Nell’aprile del 1995  Umberto Eco  venne invitato a tenere un simposio  alla Columbia University, la stessa dove oggi si arrestano gli studenti che manifestano per la Palestina e che occupano le biblioteche per i tagli ai finanziamenti pubblici, ed era lì per celebrare la LIBERAZIONE DELL’EUROPA dal nazifascismo, in quel grande paese che non ne aveva conosciute le nefandezze ma che oggi è avviluppato dal medesimo denso fumo nero,  e vi tenne un discorso memorabile “ Noi siamo qui per ricordare ciò che accadde e per dichiarare solennemente che “loro” non debbono farlo più”.  In questi giorni abbiamo celebrato gli ottant’anni da quella liberazione, un tempo lunghissimo, un tempo di pace e di euforia del benessere che ora evapora dinnanzi ai nostri occhi senza lasciar intravedere alcuna alternativa plausibile, nessun tentativo di innalzare l’argine alla gigantesca rimozione collettiva del FASCISMO ETERNO teorizzato da Eco in quel simposio, divenuto fondamentale capitolo dei Cinque scritti morali, e infine piccolo scrigno che vaga per il mondo da solo.

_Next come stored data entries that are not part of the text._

/-- **M (local form at one embedding).** `F = W` elliptic over a number field `K`, `p` odd, `v ∤ p` a place of NON-SPLIT
multiplicative reduction, `ι : K̄ → K̄_v`, `𝔐` a prime of `\bar 𝓞_v` over `𝓂_v`: every class of `H¹(K, F[p])` dying in
`H¹(K_v, F)` along `ι` is unramified at `𝔓_{ι,𝔐}`. Proof in the module docstring (twisted Tate uniformisation, the unit
`ν = u/σ₀u`, the identity `u q^{−mk} = ν^k (u⁻¹)^p`, inertia fixes `√γ` and the `p`-th roots of invariant units).
[cite: SilvermanATAEC1994, Ch. V Lemma 5.2 (c), Thm. 5.3, Cor. 5.4, Ex. 5.11] [cite: Lang1983, Ch. 6 Prop. 1.3]
[cite: Fisher2016Visualizing7, Thm. 4.4 (p. 106)] -/
theorem selmerLocalKerOfEmb_le_unramifiedKer_primeBelow_of_nonsplit (hp2 : p ≠ 2)
    (hv : (p : 𝓞 K) ∉ v.asIdeal) (hmult : W.HasMultiplicativeReductionAt v)
    (hns : ¬ W.HasSplitMultiplicativeReductionAt v)
    (ι : AlgebraicClosure K →ₐ[K] AlgebraicClosure (v.adicCompletion K))
    {𝔐 : Ideal v.localAbsIntegers} (h𝔐 : 𝔐 ∈ v.localPrimesAbove) :
    selmerLocalKerOfEmb W (v.adicCompletion K) ι (p : ℤ) ≤
      unramifiedKer (geomTorsion W (p : ℤ)) (v.primeBelow ι 𝔐) := by
  intro c hc
  have hpp : p.Prime := hp.out
  haveI : NeZero p := ⟨hpp.ne_zero⟩
  haveI : CharZero (v.adicCompletion K) :=
    charZero_of_injective_algebraMap (algebraMap K (v.adicCompletion K)).injective
  haveI : CharZero (AlgebraicClosure (v.adicCompletion K)) := charZero_of_injective_algebraMap
    (algebraMap (v.adicCompletion K) (AlgebraicClosure (v.adicCompletion K))).injective
  have hn : (p : ℤ) ≠ 0 := by exact_mod_cast hpp.ne_zero
  obtain ⟨k, hk⟩ : ∃ k : ℕ, p + 1 = 2 * k := by
    obtain ⟨j, hj⟩ := hpp.odd_of_ne_two hp2
    exact ⟨j + 1, by omega⟩
  obtain ⟨w, hw⟩ := v.exists_spectralValuation
  -- the Galois action on `K̄_v` is that of `toAlgEquiv`
  have hτ : ∀ (σ : absoluteGaloisGroup (v.adicCompletion K)) (y : AlgebraicClosure (v.adicCompletion K)),
      σ • y = absoluteGaloisGroup.toAlgEquiv (v.adicCompletion K) σ y := fun _ _ ↦ rfl
  -- the twisted Tate uniformisation at `v` (PROVED named fact)
  obtain ⟨q, t, Ψ, hq0, -, -, ht2, -, hker, hequiv, hrat⟩ :=
    TateCurve.Silverman1994_thmV53_corV54_tateUniformisation_holds W v hmult
  set qh : AlgebraicClosure (v.adicCompletion K) :=
    algebraMap (v.adicCompletion K) (AlgebraicClosure (v.adicCompletion K)) q with hqh
  have hqh0 : qh ≠ 0 := by
    rw [hqh]
    exact (map_ne_zero_iff _ (algebraMap (v.adicCompletion K)
      (AlgebraicClosure (v.adicCompletion K))).injective).mpr hq0
  -- the inertia group fixes `t = √γ`
  have hIt : ∀ σ ∈ 𝔐.inertia (absoluteGaloisGroup (v.adicCompletion K)),
      absoluteGaloisGroup.toAlgEquiv (v.adicCompletion K) σ t = t := fun σ hσ ↦
    TateCurve.toAlgEquiv_eq_of_mem_inertia_of_sq_eq_gamma W hmult h𝔐 ht2 hσ
  -- the cocycle and a point `a ∈ F(K̄_v)` trivialising it locally
  obtain ⟨φ, rfl⟩ :=
    oneCocycleClass_surjective (discreteTopRep (absoluteGaloisGroup K) (geomTorsion W (p : ℤ))) c
  obtain ⟨a, ha⟩ := (oneCocycleClass_mem_resKer_iff _ _ _ φ).mp hc
  have ha' : ∀ σ : absoluteGaloisGroup (v.adicCompletion K), pointsMapOfEmb W ι
      ((φ.1 (resGalOfEmb ι σ) : geomTorsion W (p : ℤ)) : geomPoints W) = σ • a - a := fun σ ↦ ha σ
  -- `P = p • a` is rational
  have hPfix : ∀ σ : absoluteGaloisGroup (v.adicCompletion K), σ • ((p : ℤ) • a) = (p : ℤ) • a := by
    intro σ
    have h0 : (p : ℤ) • (σ • a - a) = 0 := by
      rw [← ha' σ, ← map_zsmul, (mem_geomTorsion_iff W _ _).mp (φ.1 _).2, map_zero]
    rw [W.smul_zsmul_localPoints (p : ℤ) σ a]
    rw [zsmul_sub, sub_eq_zero] at h0
    exact h0
  -- Cor. V.5.4: `P = Ψ(u)`, `u` fixed by the `t`-fixers, `u σ(u) ∈ q^ℤ` for the others
  obtain ⟨u, hufix, hunorm, huP⟩ := hrat ((p : ℤ) • a) hPfix
  have hu0 : (u : AlgebraicClosure (v.adicCompletion K)) ≠ 0 := u.ne_zero
  have hufix' : ∀ σ : absoluteGaloisGroup (v.adicCompletion K),
      absoluteGaloisGroup.toAlgEquiv (v.adicCompletion K) σ t = t →
        σ • (u : AlgebraicClosure (v.adicCompletion K)) = u := by
    intro σ hσt
    have h := congrArg Units.val (hufix σ hσt)
    rwa [Units.coe_map, MonoidHom.coe_coe] at h
  -- non-split: some `σ₀` moves `t`; the norm relation `u σ₀(u) = q^m`
  obtain ⟨σ₀, hσ₀⟩ := TateCurve.exists_toAlgEquiv_ne_of_not_split W v hmult hns ht2
  obtain ⟨m, hm⟩ := hunorm σ₀ hσ₀
  -- valuations: `|σ₀ u| = |u|`, so `ν = u² q^{-m} = u/σ₀u` is a unit
  have hwu0 : w (u : AlgebraicClosure (v.adicCompletion K)) ≠ 0 := (Valuation.ne_zero_iff w).mpr hu0
  have hwσu : w ((Units.map (absoluteGaloisGroup.toAlgEquiv (v.adicCompletion K) σ₀ :
      AlgebraicClosure (v.adicCompletion K) →* AlgebraicClosure (v.adicCompletion K)) u :
      (AlgebraicClosure (v.adicCompletion K))ˣ) : AlgebraicClosure (v.adicCompletion K)) =
      w (u : AlgebraicClosure (v.adicCompletion K)) := by
    rw [Units.coe_map, MonoidHom.coe_coe, ← hτ]
    exact spectralValuation_smul hw σ₀ _
  have hwqm : w (qh ^ m) = w (u : AlgebraicClosure (v.adicCompletion K)) *
      w (u : AlgebraicClosure (v.adicCompletion K)) := by
    rw [← hm, Units.val_mul, map_mul, hwσu]
  have hqm0 : qh ^ m ≠ 0 := zpow_ne_zero m hqh0
  set ν : AlgebraicClosure (v.adicCompletion K) :=
    (u : AlgebraicClosure (v.adicCompletion K)) ^ 2 * (qh ^ m)⁻¹ with hν
  have hνu : ν * qh ^ m = (u : AlgebraicClosure (v.adicCompletion K)) ^ 2 := by
    rw [hν, inv_mul_cancel_right₀ hqm0]
  have hwν : w ν = 1 := by
    rw [hν, map_mul, map_inv₀, map_pow, hwqm, pow_two, mul_inv_cancel₀ (mul_ne_zero hwu0 hwu0)]
  have hνfix : ∀ σ : absoluteGaloisGroup (v.adicCompletion K),
      absoluteGaloisGroup.toAlgEquiv (v.adicCompletion K) σ t = t → σ • ν = ν := by
    intro σ hσt
    have hu' := hufix' σ hσt
    rw [hτ] at hu' ⊢
    rw [hν, map_mul, map_inv₀, map_pow, map_zpow₀, hu', hqh, AlgEquiv.commutes]
  -- `x = ν^k`, a `p`-th root `ρ` of it
  set x : AlgebraicClosure (v.adicCompletion K) := ν ^ k with hx
  have hwx : w x = 1 := by rw [hx, map_pow, hwν, one_pow]
  have hx0 : x ≠ 0 := (Valuation.ne_zero_iff w).mp (by rw [hwx]; exact one_ne_zero)
  have hxfix : ∀ σ : absoluteGaloisGroup (v.adicCompletion K),
      absoluteGaloisGroup.toAlgEquiv (v.adicCompletion K) σ t = t → σ • x = x := fun σ h ↦ by
    rw [hx, smul_pow', hνfix σ h]
  obtain ⟨ρ, hρ⟩ := IsAlgClosed.exists_pow_nat_eq x hpp.pos
  have hρ0 : ρ ≠ 0 := by
    rintro rfl
    rw [zero_pow hpp.ne_zero] at hρ
    exact hx0 hρ.symm
  have hwρ : w ρ = 1 := by
    have h1 : w ρ ^ p = 1 := by rw [← map_pow, hρ, hwx]
    exact (pow_eq_one_iff_of_nonneg zero_le hpp.ne_zero).mp h1
  have hwp : w (p : AlgebraicClosure (v.adicCompletion K)) = 1 := by
    have hv' : ((p : ℤ) : 𝓞 K) ∉ v.asIdeal := by rwa [Int.cast_natCast]
    have h := spectralValuation_intCast_eq_one hw hv'
    rwa [Int.cast_natCast] at h
  -- the inertia group fixes `ρ` (a `p`-th root of the invariant unit `x`, `p ∤ v`)
  have hIρ : ∀ σ ∈ 𝔐.inertia (absoluteGaloisGroup (v.adicCompletion K)), σ • ρ = ρ := by
    intro σ hσ
    have hσx : σ • x = x := hxfix σ (hIt σ hσ)
    have hlt : w (σ • ρ - ρ) < 1 := (mem_inertia_iff_spectralValuation hw h𝔐).mp hσ ρ hwρ.le
    set η : AlgebraicClosure (v.adicCompletion K) := σ • ρ * ρ⁻¹ with hη
    have hηp : η ^ p = 1 := by
      rw [hη, mul_pow, ← smul_pow', hρ, hσx, inv_pow, hρ, mul_inv_cancel₀ hx0]
    have hη1 : w (η - 1) < 1 := by
      have e : η - 1 = (σ • ρ - ρ) * ρ⁻¹ := by rw [hη]; field_simp
      rw [e, map_mul, map_inv₀, hwρ, inv_one, mul_one]
      exact hlt
    have hη1' : η = 1 := eq_one_of_pow_eq_one_of_val_sub_lt_one w hpp.ne_zero hwp hηp hη1
    calc σ • ρ = η * ρ := by rw [hη, inv_mul_cancel_right₀ hρ0]
      _ = ρ := by rw [hη1', one_mul]
  -- the unit `ρ u⁻¹` and the key identity `(ρ u⁻¹)^p = u q^{-mk}`
  set wu : (AlgebraicClosure (v.adicCompletion K))ˣ := Units.mk0 ρ hρ0 * u⁻¹ with hwu
  set qu : (AlgebraicClosure (v.adicCompletion K))ˣ := Units.mk0 qh hqh0 with hqu
  have hkey : wu ^ p = u * qu ^ (-(m * k)) := by
    rw [zpow_neg, eq_mul_inv_iff_mul_eq]
    apply Units.ext
    rw [Units.val_mul, Units.val_pow_eq_pow_val, Units.val_zpow_eq_zpow_val, hwu, Units.val_mul,
      Units.val_mk0, Units.val_inv_eq_inv_val, hqu, Units.val_mk0, mul_pow, inv_pow, hρ, hx, zpow_mul,
      zpow_natCast, mul_right_comm, ← mul_pow, hνu, ← pow_mul, ← hk, pow_succ,
      mul_comm ((u : AlgebraicClosure (v.adicCompletion K)) ^ p), mul_inv_cancel_right₀ (pow_ne_zero p hu0)]
  have hΨq : Ψ (Additive.ofMul qu) = 0 := (hker qu).mpr ⟨1, by rw [hqu, Units.val_mk0, zpow_one]⟩
  -- `Q = Ψ(ρ u⁻¹)` with `p Q = P`, fixed by the inertia group
  set Q : localPoints W (v.adicCompletion K) := Ψ (Additive.ofMul wu) with hQ
  have hpQ : (p : ℤ) • Q = (p : ℤ) • a := by
    rw [hQ, ← map_zsmul, ← ofMul_zpow, zpow_natCast, hkey, ofMul_mul, map_add, huP, ofMul_zpow, map_zsmul,
      hΨq, zsmul_zero, add_zero]
  have hIQ : ∀ σ ∈ 𝔐.inertia (absoluteGaloisGroup (v.adicCompletion K)), σ • Q = Q := by
    intro σ hσ
    have hσwu : Units.map (absoluteGaloisGroup.toAlgEquiv (v.adicCompletion K) σ :
        AlgebraicClosure (v.adicCompletion K) →* AlgebraicClosure (v.adicCompletion K)) wu = wu := by
      apply Units.ext
      rw [Units.coe_map, MonoidHom.coe_coe, hwu, Units.val_mul, Units.val_mk0, Units.val_inv_eq_inv_val,
        map_mul, map_inv₀, ← hτ, ← hτ, hIρ σ hσ, hufix' σ (hIt σ hσ)]
    rw [hQ, hequiv σ wu, if_pos (hIt σ hσ), one_zsmul, hσwu]
  -- `T = a - Q ∈ F(K̄_v)[p]` comes from `T₀ ∈ F[p](K̄)`
  set T : localPoints W (v.adicCompletion K) := a - Q with hT
  have hTp : (p : ℤ) • T = 0 := by rw [hT, zsmul_sub, hpQ, sub_self]
  obtain ⟨T₀, hT₀⟩ := exists_geomTorsion_pointsMapOfEmb_eq W hn ι hTp
  -- on `I_𝔓`, `φ` is the coboundary of `T₀`
  refine (oneCocycleClass_mem_subgroupResKer_iff _ φ).mpr ⟨T₀, fun τ ↦ ?_⟩
  obtain ⟨σ, hσI, hσ⟩ := HeightOneSpectrum.exists_mem_inertia_apply_eq_holds v ι h𝔐 τ.2
  have hres : resGalOfEmb ι σ = (τ : absoluteGaloisGroup K) := resGalOfEmb_eq_of_apply_eq ι hσ
  apply Subtype.ext
  apply pointsMapOfEmb_injective W ι
  rw [AddSubgroupClass.coe_sub, map_sub, Literature.NumberTheory.EllipticCurves.AddSubgroup.torsionBy.coe_smul,
    ← hres, pointsMapOfEmb_smul, hT₀, ha' σ, hT, smul_sub, hIQ σ hσI]
  abel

Il discorso di Eco, il  Fascismo Eterno  venne pubblicato subito dopo il simposio dalla  The New York Review of Books e  in Italia nel 1997,   anni dopo l’esperienza  newyorkese, e  anni prima del ritorno  delle destre populiste europee,   ma poiché il made in Italy anticipa le mode, in quel momento la Storia ci aveva traghettato nella seconda  Repubblica  consegnandoci al  Popolo delle Libertà, la coalizione di centrodestra in cui di nuovo c’era un partito separatista-federalista, la Lega Nord, oggi in totale incoerenza trasformatosi in partito nazionalista che non ricorda le sue origini, figuriamoci la Storia, un partito centrista con un gigantesco conflitto di interessi, privatissimi, e la destra vera erede del fascismo seppur con il naso incipriato, coalizione che in  quelle due fatidiche e sacre  parole, popolo e libertà, portava in nuce quella  che Eco definisce  una “sgangheratezza ordinata” del fascismo, parole oggi  fatalmente consonanti con populismo  e liberticidio.

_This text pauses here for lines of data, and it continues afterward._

import Literature.Analysis.FluidPDE.Seregin2020ScaledEnergyBounds
import HarnessLib

/-!
# SwirlFreeBudget, brick for crux K-18.2 (T-18.5): the scaled ENSTROPHY from the critical gauges
# `C`, `D` (the input `E` of `EtaMoserBound` in the full CKN gauge) (seat nsreg-p4)

Support file for the DORMANT route `SwirlThreshold` (crux stmt-NavierStokesRegularity-2002) and
planner nsreg-p2's ROUND-18 assembly `EtaMoserBound → SwirlFreePolynomialBound`
(`…Theorems.SwirlFreeBudget`; memo §1 (3), ADDENDUM D (1): "CTZ22 Lemma 3.1 is the tree's
`Seregin2020.localEnergyBound_top`").  From that tree theorem
(`A_ess(R/2) + E(R/2) ≤ c₁ C(R)^{2/3} + c₂ C(R) + c₃ D(R)^{2/3} C(R)^{1/3}`) and bounds
`C(R), D(R) ≤ M`:

* `cknE_half_le_of_cknC_cknD`: **`E(R/2; z) ≤ (c₁ + c₂ + c₃) · (1 + M)`** — the scaled enstrophy the
  η-Moser lemma starts from is POLYNOMIALLY (indeed linearly) controlled by the full CKN gauge, with
  a universal constant; no solution-dependent data term.

WHAT THIS IS NOT: not NS regularity — bookkeeping on the local energy inequality already in the
tree; `EtaMoserBound`, `SwirlFreePolynomialBound` and all hard cores untouched; no crux claim.
-/

namespace Summit.NavierStokesRegularity.NavierStokesRegularity.Theorems.SwirlFreeBudget

open Set MeasureTheory TopologicalSpace
open scoped NNReal ENNReal
open Literature.Analysis Literature.Analysis.FluidPDE

noncomputable section

/-- `x^{a} ≤ 1 + x` in `ℝ≥0∞` for `0 ≤ a ≤ 1`. -/
theorem ennreal_rpow_le_one_add {x : ℝ≥0∞} {a : ℝ} (ha0 : 0 ≤ a) (ha1 : a ≤ 1) :
    x ^ a ≤ 1 + x := by
  have h1 : (1 : ℝ≥0∞) ≤ 1 + x := le_self_add
  calc x ^ a ≤ (1 + x) ^ a := ENNReal.rpow_le_rpow le_add_self ha0
    _ ≤ (1 + x) ^ (1 : ℝ) := ENNReal.rpow_le_rpow_of_exponent_le h1 ha1
    _ = 1 + x := ENNReal.rpow_one _

/-- **SCALED ENSTROPHY FROM THE CRITICAL GAUGES**: universal `c` with
`E(R/2; z) ≤ c (1 + M)` whenever `(u, p)` is a suitable weak solution on an open `Q ⊇ Q_R(z)` with
weak spatial gradient `G` and `C(R; z), D(R; z) ≤ M`. -/
theorem cknE_half_le_of_cknC_cknD :
    ∃ c : ℝ≥0, ∀ (Q : Opens (ℝ × EuclideanSpace ℝ (Fin 3)))
      (u : ℝ → EuclideanSpace ℝ (Fin 3) → EuclideanSpace ℝ (Fin 3)) (p : ℝ → EuclideanSpace ℝ (Fin 3) → ℝ)
      (G : ℝ → EuclideanSpace ℝ (Fin 3) → EuclideanSpace ℝ (Fin 3) →L[ℝ] EuclideanSpace ℝ (Fin 3)),
      IsSuitableWeakSolutionOn Q 1 0 u p → HasWeakSpatialGradientOn Q u G →
      ∀ (z : ℝ × EuclideanSpace ℝ (Fin 3)) (R : ℝ), 0 < R →
        parabolicCylinder R z ⊆ (Q : Set (ℝ × EuclideanSpace ℝ (Fin 3))) →
        ∀ M : ℝ≥0∞, cknC R z u ≤ M → cknD R z p ≤ M →
          cknE (R / 2) z G ≤ (c : ℝ≥0∞) * (1 + M) := by
  obtain ⟨c₁, c₂, c₃, H⟩ := Seregin2020.localEnergyBound_top
  refine ⟨c₁ + c₂ + c₃, fun Q u p G hsw hG z R hR hQ M hC hD => ?_⟩
  have h := H Q u p G hsw hG z R hR hQ
  have hE : cknE (R / 2) z G ≤ cknAEss (R / 2) z u + cknE (R / 2) z G := le_add_self
  refine hE.trans (h.trans ?_)
  -- each term is `≤ cᵢ (1 + M)`
  have h23 : (0 : ℝ) ≤ 2 / 3 := by norm_num
  have h13 : (0 : ℝ) ≤ 1 / 3 := by norm_num
  have t1 : cknC R z u ^ (2 / 3 : ℝ) ≤ 1 + M :=
    (ENNReal.rpow_le_rpow hC h23).trans (ennreal_rpow_le_one_add h23 (by norm_num))
  have t2 : cknC R z u ≤ 1 + M := hC.trans le_add_self
  have t3 : cknD R z p ^ (2 / 3 : ℝ) * cknC R z u ^ (1 / 3 : ℝ) ≤ 1 + M := by
    have h1M : (1 : ℝ≥0∞) ≤ 1 + M := le_self_add
    calc cknD R z p ^ (2 / 3 : ℝ) * cknC R z u ^ (1 / 3 : ℝ)
        ≤ (1 + M) ^ (2 / 3 : ℝ) * (1 + M) ^ (1 / 3 : ℝ) :=
          mul_le_mul' (ENNReal.rpow_le_rpow (hD.trans le_add_self) h23)
            (ENNReal.rpow_le_rpow (hC.trans le_add_self) h13)
      _ = (1 + M) ^ (1 : ℝ) := by
          rw [← ENNReal.rpow_add_of_nonneg (2 / 3 : ℝ) (1 / 3 : ℝ) h23 h13]; norm_num
      _ = 1 + M := ENNReal.rpow_one _
  calc (c₁ : ℝ≥0∞) * cknC R z u ^ (2 / 3 : ℝ) + c₂ * cknC R z u +
        c₃ * (cknD R z p ^ (2 / 3 : ℝ) * cknC R z u ^ (1 / 3 : ℝ))
      ≤ c₁ * (1 + M) + c₂ * (1 + M) + c₃ * (1 + M) := by gcongr
    _ = ((c₁ + c₂ + c₃ : ℝ≥0) : ℝ≥0∞) * (1 + M) := by push_cast; ring

end

end Summit.NavierStokesRegularity.NavierStokesRegularity.Theorems.SwirlFreeBudget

Nel Fascismo Eterno, oltre che  ripercorrere la sua formazione e presa di coscienza del fascismo, che aveva conosciuto da adolescente, e del nazismo studiato negli anni successivi,  Eco illustra, motivandolo,  il proprio convincimento che il fascismo è eterno, è insito nella natura umana, è nelle origini, inossidabile e indistruttibile  e sempre ritornerà  ed elenca le caratteristiche  dei suoi fautori e sostenitori, che nel nostro tempo  riscontriamo nei tanti grandi e piccoli duci , Putin, Trump, Salvini, Kim Jong-Un, Orban  e tanti altri.  Da uomo e intellettuale acuto, ci avvisa che le caratteristiche dei fascisti tuttavia «non possono venire irreggimentate in un sistema; molte si contraddicono reciprocamente, e sono tipiche di altre forme di dispotismo o di fanatismo. Ma è sufficiente che anche una sola di loro sia presente per far coagulare una nebulosa fascista»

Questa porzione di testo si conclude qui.